Within the entries below, the lines from the one with "have hterm : ∀ t ∈ range (m" through the one with "the hole is the" are to be set down exactly, both ends kept.

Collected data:
- - -

import Summits.Ventures.Crystal3D.Bulk.GapActiveFaces
import HarnessLib

/-!
# P-L3(c) FACE SIZES for the GAP census: every oriented face of the tight map has at most six
# darts, and at most five if it avoids the hole (route 1 of `HOME/lean/lemmaL/DESIGN.md`, R1.8)

HONEST FRAMING. Part of the venture `Summits/Ventures/Crystal3D` (cell `pub-crystal3d`, phase 2;
seat p3). Kernel theorem about every configuration satisfying `CensusRows c`; nothing is claimed
about GAP(1.26). Row P-L3(c) of the cell's `DESIGN-L12-THEORY.md` ("x-only faces are 3/4/5-gons,
faces at the hole ≤ 6-gons"), until now an assumption of the census enumeration (plantri
`-f6`), becomes a census row: by LEMMA L (`CensusRows.orient3_oface_neg`,
`Bulk/GapActiveFaces.lean`) the vertex cycle of an oriented face is a convex spherical polygon,
so by Euclid XI.21 (Literature `sum_angle_lt_two_pi_of_orient3_neg`, PROVED) its perimeter is
`< 2π`; its sides are the tight pairs read along the walk, of length `π/3` (shell–shell) or
`ρ = arccos (D/2) > π/4` (at the hole, `D ≤ 1.26 < √2`), and the hole is passed at most once
(`CensusRows.fst_iterate_ofaceSucc_injOn`):

* `CensusRows.sum_angle_oface_lt_two_pi` — the perimeter of every face walk is `< 2π`;
* **`CensusRows.ofaceLen_le_six`** — `ofaceLen c q ≤ 6` (`= #(ofaceOf c q)`, `card_ofaceOf`) for
  every dart `q` of the tight map; **`CensusRows.ofaceLen_le_five_of_forall_ne`** — `≤ 5` if no
  dart of the face starts at the hole `13`; `CensusRows.card_oface_le_six / _le_five` — the same
  for `F ∈ ofaces c`.
-/

noncomputable section

namespace Summit.Ventures.Crystal3D

open Literature.Geometry.DiscreteGeometry Finset Real InnerProductGeometry Function

variable {c : Fin 14 → EuclideanSpace ℝ (Fin 3)}

/-! ## The sides of a face walk -/

/-- The tail of `φ°^[t+1] q` is the head of `φ°^[t] q`. -/
theorem fst_iterate_succ (c : Fin 14 → EuclideanSpace ℝ (Fin 3)) (q : Fin 14 × Fin 14) (t : ℕ) :
    ((ofaceSucc c)^[t + 1] q).1 = ((ofaceSucc c)^[t] q).2 := by
  rw [iterate_succ_apply']; rfl

/-- **The side of a face walk along a tight dart has length `arccos (tightLevel)`**: `π/3`
between two shell balls, `arccos (D/2)` at the hole. -/
theorem CensusRows.angle_gapDir_of_mem_darts (h : CensusRows c) {q : Fin 14 × Fin 14}
    (hq : q ∈ darts c) :
    angle (gapDir c q.1) (gapDir c q.2) = Real.arccos (tightLevel c q.1 q.2) := by
  obtain ⟨h1, h2, -, hd⟩ := mem_darts.1 hq
  unfold angle
  rw [h.isGapConfig.norm_gapDir h1, h.isGapConfig.norm_gapDir h2, mul_one, div_one,
    h.isGapConfig.inner_gapDir_eq h1 h2 hd]

/-- A shell–shell side has length `π/3`. -/
theorem CensusRows.angle_gapDir_eq_pi_div_three (h : CensusRows c) {q : Fin 14 × Fin 14}
    (hq : q ∈ darts c) (h1 : q.1 ≠ 13) (h2 : q.2 ≠ 13) :
    angle (gapDir c q.1) (gapDir c q.2) = π / 3 := by
  rw [h.angle_gapDir_of_mem_darts hq, tightLevel_of_ne h1 h2, ← Real.cos_pi_div_three,
    Real.arccos_cos (by positivity) (by linarith [Real.pi_pos])]

/-- Every side has length `> π/4` (the hole radius `arccos (D/2)` exceeds `π/4` as `D < √2`). -/
theorem CensusRows.pi_div_four_lt_angle_gapDir (h : CensusRows c) {q : Fin 14 × Fin 14}
    (hq : q ∈ darts c) : π / 4 < angle (gapDir c q.1) (gapDir c q.2) := by
  rw [h.angle_gapDir_of_mem_darts hq]
  have hpi4 : Real.arccos (√2 / 2) = π / 4 := by
    rw [← Real.cos_pi_div_four, Real.arccos_cos (by positivity) (by linarith [Real.pi_pos])]
  have hD := h.intruderDist_le
  have hlev : tightLevel c q.1 q.2 < √2 / 2 := by
    have hs : (1.26 : ℝ) / 2 < √2 / 2 := by
      rw [div_lt_div_iff_of_pos_right (by norm_num : (0:ℝ) < 2), Real.lt_sqrt (by norm_num)]
      norm_num
    unfold tightLevel
    split_ifs
    · linarith
    · have : (1:ℝ) / 2 < 1.26 / 2 := by norm_num
      linarith
  have hs1 : √2 / 2 ≤ 1 := by
    have : √2 ≤ 2 := by
      rw [show (2:ℝ) = √4 by rw [show (4:ℝ) = 2 ^ 2 by norm_num, Real.sqrt_sq (by norm_num)]]
      exact Real.sqrt_le_sqrt (by norm_num)
    linarith
  rw [← hpi4]
  exact Real.arccos_lt_arccos (by linarith [h.isGapConfig.half_le_tightLevel q.1 q.2]) hlev hs1

/-! ## The perimeter of a face walk is `< 2π` -/

/-- **The perimeter of every oriented face is `< 2π`** (LEMMA L + Euclid XI.21): for a dart `q`
of the tight map, `Σ_{t < ofaceLen} ∠(u_{tail φ°^[t] q}, u_{head φ°^[t] q}) < 2π`. -/
theorem CensusRows.sum_angle_oface_lt_two_pi (h : CensusRows c) {q : Fin 14 × Fin 14}
    (hq : q ∈ darts c) :
    ∑ t ∈ range (ofaceLen c q),
      angle (gapDir c ((ofaceSucc c)^[t] q).1) (gapDir c ((ofaceSucc c)^[t] q).2) < 2 * π := by
  set m := ofaceLen c q with hm
  have h3 : 3 ≤ m := h.three_le_ofaceLen hq
  have hper := sum_angle_lt_two_pi_of_orient3_neg h3
    (v := fun t => gapDir c ((ofaceSucc c)^[t] q).1)
    (fun i j k hij hjk hk => h.orient3_oface_neg hq hij hjk hk)
  -- rewrite the heads as the next tails, and close the cycle
  have hlast : gapDir c ((ofaceSucc c)^[m - 1] q).2 = gapDir c ((ofaceSucc c)^[0] q).1 := by
    rw [← fst_iterate_succ, show m - 1 + 1 = m by omega, hm, iterate_ofaceLen]; rfl
  rw [show m = (m - 1) + 1 by omega, Finset.sum_range_succ, hlast]
  have hterm : ∀ t ∈ range (m - 1), angle (gapDir c ((ofaceSucc c)^[t] q).1)
      (gapDir c ((ofaceSucc c)^[t] q).2) = angle (gapDir c ((ofaceSucc c)^[t] q).1)
      (gapDir c ((ofaceSucc c)^[t + 1] q).1) := by
    intro t _; rw [fst_iterate_succ]
  rw [Finset.sum_congr rfl hterm]
  exact hper

/-! ## Face sizes -/

/-- The darts of the walk are darts of the tight map. -/
theorem CensusRows.iterate_ofaceSucc_mem_darts (h : CensusRows c) {q : Fin 14 × Fin 14}
    (hq : q ∈ darts c) (t : ℕ) : (ofaceSucc c)^[t] q ∈ darts c :=
  h.isGapConfig.iterate_ofaceSucc_mem_darts h.intruderDist_bounds.1 hq t

/-- **x-faces have at most five sides.** If no dart of the face of `q` starts at the hole, then
`ofaceLen c q ≤ 5`: the perimeter is `ofaceLen · π/3 < 2π`. -/
theorem CensusRows.ofaceLen_le_five_of_forall_ne (h : CensusRows c) {q : Fin 14 × Fin 14}
    (hq : q ∈ darts c) (hx : ∀ t, t < ofaceLen c q → ((ofaceSucc c)^[t] q).1 ≠ 13) :
    ofaceLen c q ≤ 5 := by
  set m := ofaceLen c q with hm
  have hP := h.sum_angle_oface_lt_two_pi hq
  rw [← hm] at hP
  have hterm : ∀ t ∈ range m, angle (gapDir c ((ofaceSucc c)^[t] q).1)
      (gapDir c ((ofaceSucc c)^[t] q).2) = π / 3 := by
    intro t ht
    rw [mem_range] at ht
    refine h.angle_gapDir_eq_pi_div_three (h.iterate_ofaceSucc_mem_darts hq t) (hx t ht) ?_
    rw [← fst_iterate_succ]
    rcases Nat.lt_or_ge (t + 1) m with h1 | h1
    · exact hx (t + 1) h1
    · rw [show t + 1 = m by omega, hm, iterate_ofaceLen]
      have := hx 0 (by omega)
      simpa using this
  rw [Finset.sum_congr rfl hterm, Finset.sum_const, card_range, nsmul_eq_mul] at hP
  by_contra hle
  have h6 : (6 : ℝ) ≤ m := by exact_mod_cast (show 6 ≤ m by omega)
  nlinarith [Real.pi_pos]

/-- **Every face has at most six sides.** `ofaceLen c q ≤ 6` for every dart of the tight map:
the hole is the tail of at most one dart and the head of at most one dart of the walk (the
vertices are distinct), those sides are `> π/4`, the others are `π/3`, and the perimeter is
`< 2π`. -/
theorem CensusRows.ofaceLen_le_six (h : CensusRows c) {q : Fin 14 × Fin 14} (hq : q ∈ darts c) :
    ofaceLen c q ≤ 6 := by
  classical
  set m := ofaceLen c q with hm
  have h3 : 3 ≤ m := h.three_le_ofaceLen hq
  have hP := h.sum_angle_oface_lt_two_pi hq
  rw [← hm] at hP
  set A : ℕ → ℝ := fun t => angle (gapDir c ((ofaceSucc c)^[t] q).1)
    (gapDir c ((ofaceSucc c)^[t] q).2) with hA
  -- the exceptional indices: darts starting or ending at the hole
  set B := (range m).filter (fun t => ((ofaceSucc c)^[t] q).1 = 13 ∨ ((ofaceSucc c)^[t] q).2 = 13)
    with hB
  -- at most one dart of the walk STARTS at the hole …
  have htail : ((range m).filter fun t => ((ofaceSucc c)^[t] q).1 = 13).card ≤ 1 := by
    rw [Finset.card_le_one]
    intro a ha b hb
    rw [mem_filter, mem_range] at ha hb
    by_contra hne
    rcases Nat.lt_or_gt_of_ne hne with hlt | hlt
    · exact h.fst_iterate_ofaceSucc_injOn hq hlt hb.1 (by rw [ha.2, hb.2])
    · exact h.fst_iterate_ofaceSucc_injOn hq hlt ha.1 (by rw [ha.2, hb.2])
  -- … and at most one ENDS there (its successor starts there)
  have hhead : ((range m).filter fun t => ((ofaceSucc c)^[t] q).2 = 13).card ≤ 1 := by
    rw [Finset.card_le_one]
    intro a ha b hb
    rw [mem_filter, mem_range] at ha hb
    -- pass to the successor index modulo `m`
    have key : ∀ {a : ℕ}, a < m → ((ofaceSucc c)^[a] q).2 = 13 →
        ((ofaceSucc c)^[(a + 1) % m] q).1 = 13 := by
      intro a _ h13
      have e : (ofaceSucc c)^[(a + 1) % m] q = (ofaceSucc c)^[a + 1] q := by
        rw [hm]; unfold ofaceLen; exact iterate_mod_minimalPeriod_eq
      rw [e, fst_iterate_succ]; exact h13
    by_contra hne
    have ha' := key ha.1 ha.2
    have hb' := key hb.1 hb.2
    have hma : (a + 1) % m < m := Nat.mod_lt _ (by omega)
    have hmb : (b + 1) % m < m := Nat.mod_lt _ (by omega)
    have hne' : (a + 1) % m ≠ (b + 1) % m := by
      intro heq
      -- `a + 1 ≡ b + 1 (mod m)` with both `≤ m` forces `a = b`
      have ha1 : a + 1 ≤ m := ha.1
      have hb1 : b + 1 ≤ m := hb.1
      rcases Nat.lt_or_eq_of_le ha1 with hal | hae <;> rcases Nat.lt_or_eq_of_le hb1 with hbl | hbe
      · rw [Nat.mod_eq_of_lt hal, Nat.mod_eq_of_lt hbl] at heq; omega
      · rw [Nat.mod_eq_of_lt hal, hbe, Nat.mod_self] at heq; omega
      · rw [hae, Nat.mod_self, Nat.mod_eq_of_lt hbl] at heq; omega
      · omega
    rcases Nat.lt_or_gt_of_ne hne' with hlt | hlt
    · exact h.fst_iterate_ofaceSucc_injOn hq hlt hmb (by rw [ha', hb'])
    · exact h.fst_iterate_ofaceSucc_injOn hq hlt hma (by rw [ha', hb'])
  have hBcard : B.card ≤ 2 := by
    rw [hB, filter_or]
    exact (card_union_le _ _).trans (by omega)
  -- split the perimeter
  have hsplit := Finset.sum_filter_add_sum_filter_not (range m)
    (fun t => ((ofaceSucc c)^[t] q).1 = 13 ∨ ((ofaceSucc c)^[t] q).2 = 13) A
  rw [← hB] at hsplit
  have hgood : ∀ t ∈ (range m).filter (fun t => ¬ (((ofaceSucc c)^[t] q).1 = 13 ∨
      ((ofaceSucc c)^[t] q).2 = 13)), A t = π / 3 := by
    intro t ht
    rw [mem_filter, not_or] at ht
    exact h.angle_gapDir_eq_pi_div_three (h.iterate_ofaceSucc_mem_darts hq t) ht.2.1 ht.2.2
  have hbad : ∀ t ∈ B, π / 4 < A t := fun t _ =>
    h.pi_div_four_lt_angle_gapDir (h.iterate_ofaceSucc_mem_darts hq t)
  have hBsum : (B.card : ℝ) * (π / 4) ≤ ∑ t ∈ B, A t := by
    have := Finset.sum_le_sum fun t ht => (hbad t ht).le
    rw [Finset.sum_const, nsmul_eq_mul] at this
    exact this
  have hGsum : ∑ t ∈ (range m).filter (fun t => ¬ (((ofaceSucc c)^[t] q).1 = 13 ∨
      ((ofaceSucc c)^[t] q).2 = 13)), A t = (((range m).filter (fun t =>
      ¬ (((ofaceSucc c)^[t] q).1 = 13 ∨ ((ofaceSucc c)^[t] q).2 = 13))).card : ℝ) * (π / 3) := by
    rw [Finset.sum_congr rfl hgood, Finset.sum_const, nsmul_eq_mul]
  have hcards : B.card + ((range m).filter (fun t => ¬ (((ofaceSucc c)^[t] q).1 = 13 ∨
      ((ofaceSucc c)^[t] q).2 = 13))).card = m := by
    rw [hB, Finset.card_filter_add_card_filter_not, card_range]
  -- the total
  have htot : ∑ t ∈ range m, A t < 2 * π := hP
  rw [← hsplit, hGsum] at htot
  by_contra hle
  have h7 : 7 ≤ m := by omega
  -- `#good = m − #B ≥ m − 2`, so perimeter ≥ #B·π/4 + (m − #B)·π/3 ≥ (m−2)π/3 + 2π/4 > 2π`
  have hG : ((m : ℝ) - B.card) = (((range m).filter (fun t => ¬ (((ofaceSucc c)^[t] q).1 = 13 ∨
      ((ofaceSucc c)^[t] q).2 = 13))).card : ℝ) := by
    have := congrArg (fun n : ℕ => (n : ℝ)) hcards
    push_cast at this
    linarith
  rw [← hG] at htot
  have hB2 : (B.card : ℝ) ≤ 2 := by exact_mod_cast hBcard
  have hm7 : (7 : ℝ) ≤ m := by exact_mod_cast h7
  nlinarith [Real.pi_pos, hBsum]

/-! ## In terms of the oriented faces `ofaces c` -/

/-- **Every oriented face of the tight map has at most six darts.** -/
theorem CensusRows.card_oface_le_six (h : CensusRows c) {F : Finset (Fin 14 × Fin 14)}
    (hF : F ∈ ofaces c) : F.card ≤ 6 := by
  obtain ⟨q, hq, rfl⟩ := mem_ofaces_iff.1 hF
  rw [card_ofaceOf]; exact h.ofaceLen_le_six hq

/-- **An oriented face none of whose darts starts at the hole has at most five darts.** -/
theorem CensusRows.card_oface_le_five (h : CensusRows c) {F : Finset (Fin 14 × Fin 14)}
    (hF : F ∈ ofaces c) (hx : ∀ q ∈ F, q.1 ≠ 13) : F.card ≤ 5 := by
  obtain ⟨q, hq, rfl⟩ := mem_ofaces_iff.1 hF
  rw [card_ofaceOf]
  refine h.ofaceLen_le_five_of_forall_ne hq fun t _ => hx _ ?_
  exact (mem_ofaceOf_iff (h.isGapConfig.mem_periodicPts_ofaceSucc h.intruderDist_bounds.1 hq)).2
    ⟨t, rfl⟩

end Summit.Ventures.Crystal3D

- - -

• _Exercise solution_
  have hterm : ∀ t ∈ range (m - 1), angle (gapDir c ((ofaceSucc c)^[t] q).1)
      (gapDir c ((ofaceSucc c)^[t] q).2) = angle (gapDir c ((ofaceSucc c)^[t] q).1)
      (gapDir c ((ofaceSucc c)^[t + 1] q).1) := by
    intro t _; rw [fst_iterate_succ]
  rw [Finset.sum_congr rfl hterm]
  exact hper

/-! ## Face sizes -/

/-- The darts of the walk are darts of the tight map. -/
theorem CensusRows.iterate_ofaceSucc_mem_darts (h : CensusRows c) {q : Fin 14 × Fin 14}
    (hq : q ∈ darts c) (t : ℕ) : (ofaceSucc c)^[t] q ∈ darts c :=
  h.isGapConfig.iterate_ofaceSucc_mem_darts h.intruderDist_bounds.1 hq t

/-- **x-faces have at most five sides.** If no dart of the face of `q` starts at the hole, then
`ofaceLen c q ≤ 5`: the perimeter is `ofaceLen · π/3 < 2π`. -/
theorem CensusRows.ofaceLen_le_five_of_forall_ne (h : CensusRows c) {q : Fin 14 × Fin 14}
    (hq : q ∈ darts c) (hx : ∀ t, t < ofaceLen c q → ((ofaceSucc c)^[t] q).1 ≠ 13) :
    ofaceLen c q ≤ 5 := by
  set m := ofaceLen c q with hm
  have hP := h.sum_angle_oface_lt_two_pi hq
  rw [← hm] at hP
  have hterm : ∀ t ∈ range m, angle (gapDir c ((ofaceSucc c)^[t] q).1)
      (gapDir c ((ofaceSucc c)^[t] q).2) = π / 3 := by
    intro t ht
    rw [mem_range] at ht
    refine h.angle_gapDir_eq_pi_div_three (h.iterate_ofaceSucc_mem_darts hq t) (hx t ht) ?_
    rw [← fst_iterate_succ]
    rcases Nat.lt_or_ge (t + 1) m with h1 | h1
    · exact hx (t + 1) h1
    · rw [show t + 1 = m by omega, hm, iterate_ofaceLen]
      have := hx 0 (by omega)
      simpa using this
  rw [Finset.sum_congr rfl hterm, Finset.sum_const, card_range, nsmul_eq_mul] at hP
  by_contra hle
  have h6 : (6 : ℝ) ≤ m := by exact_mod_cast (show 6 ≤ m by omega)
  nlinarith [Real.pi_pos]

/-- **Every face has at most six sides.** `ofaceLen c q ≤ 6` for every dart of the tight map:
the hole is the tail of at most one dart and the head of at most one dart of the walk (the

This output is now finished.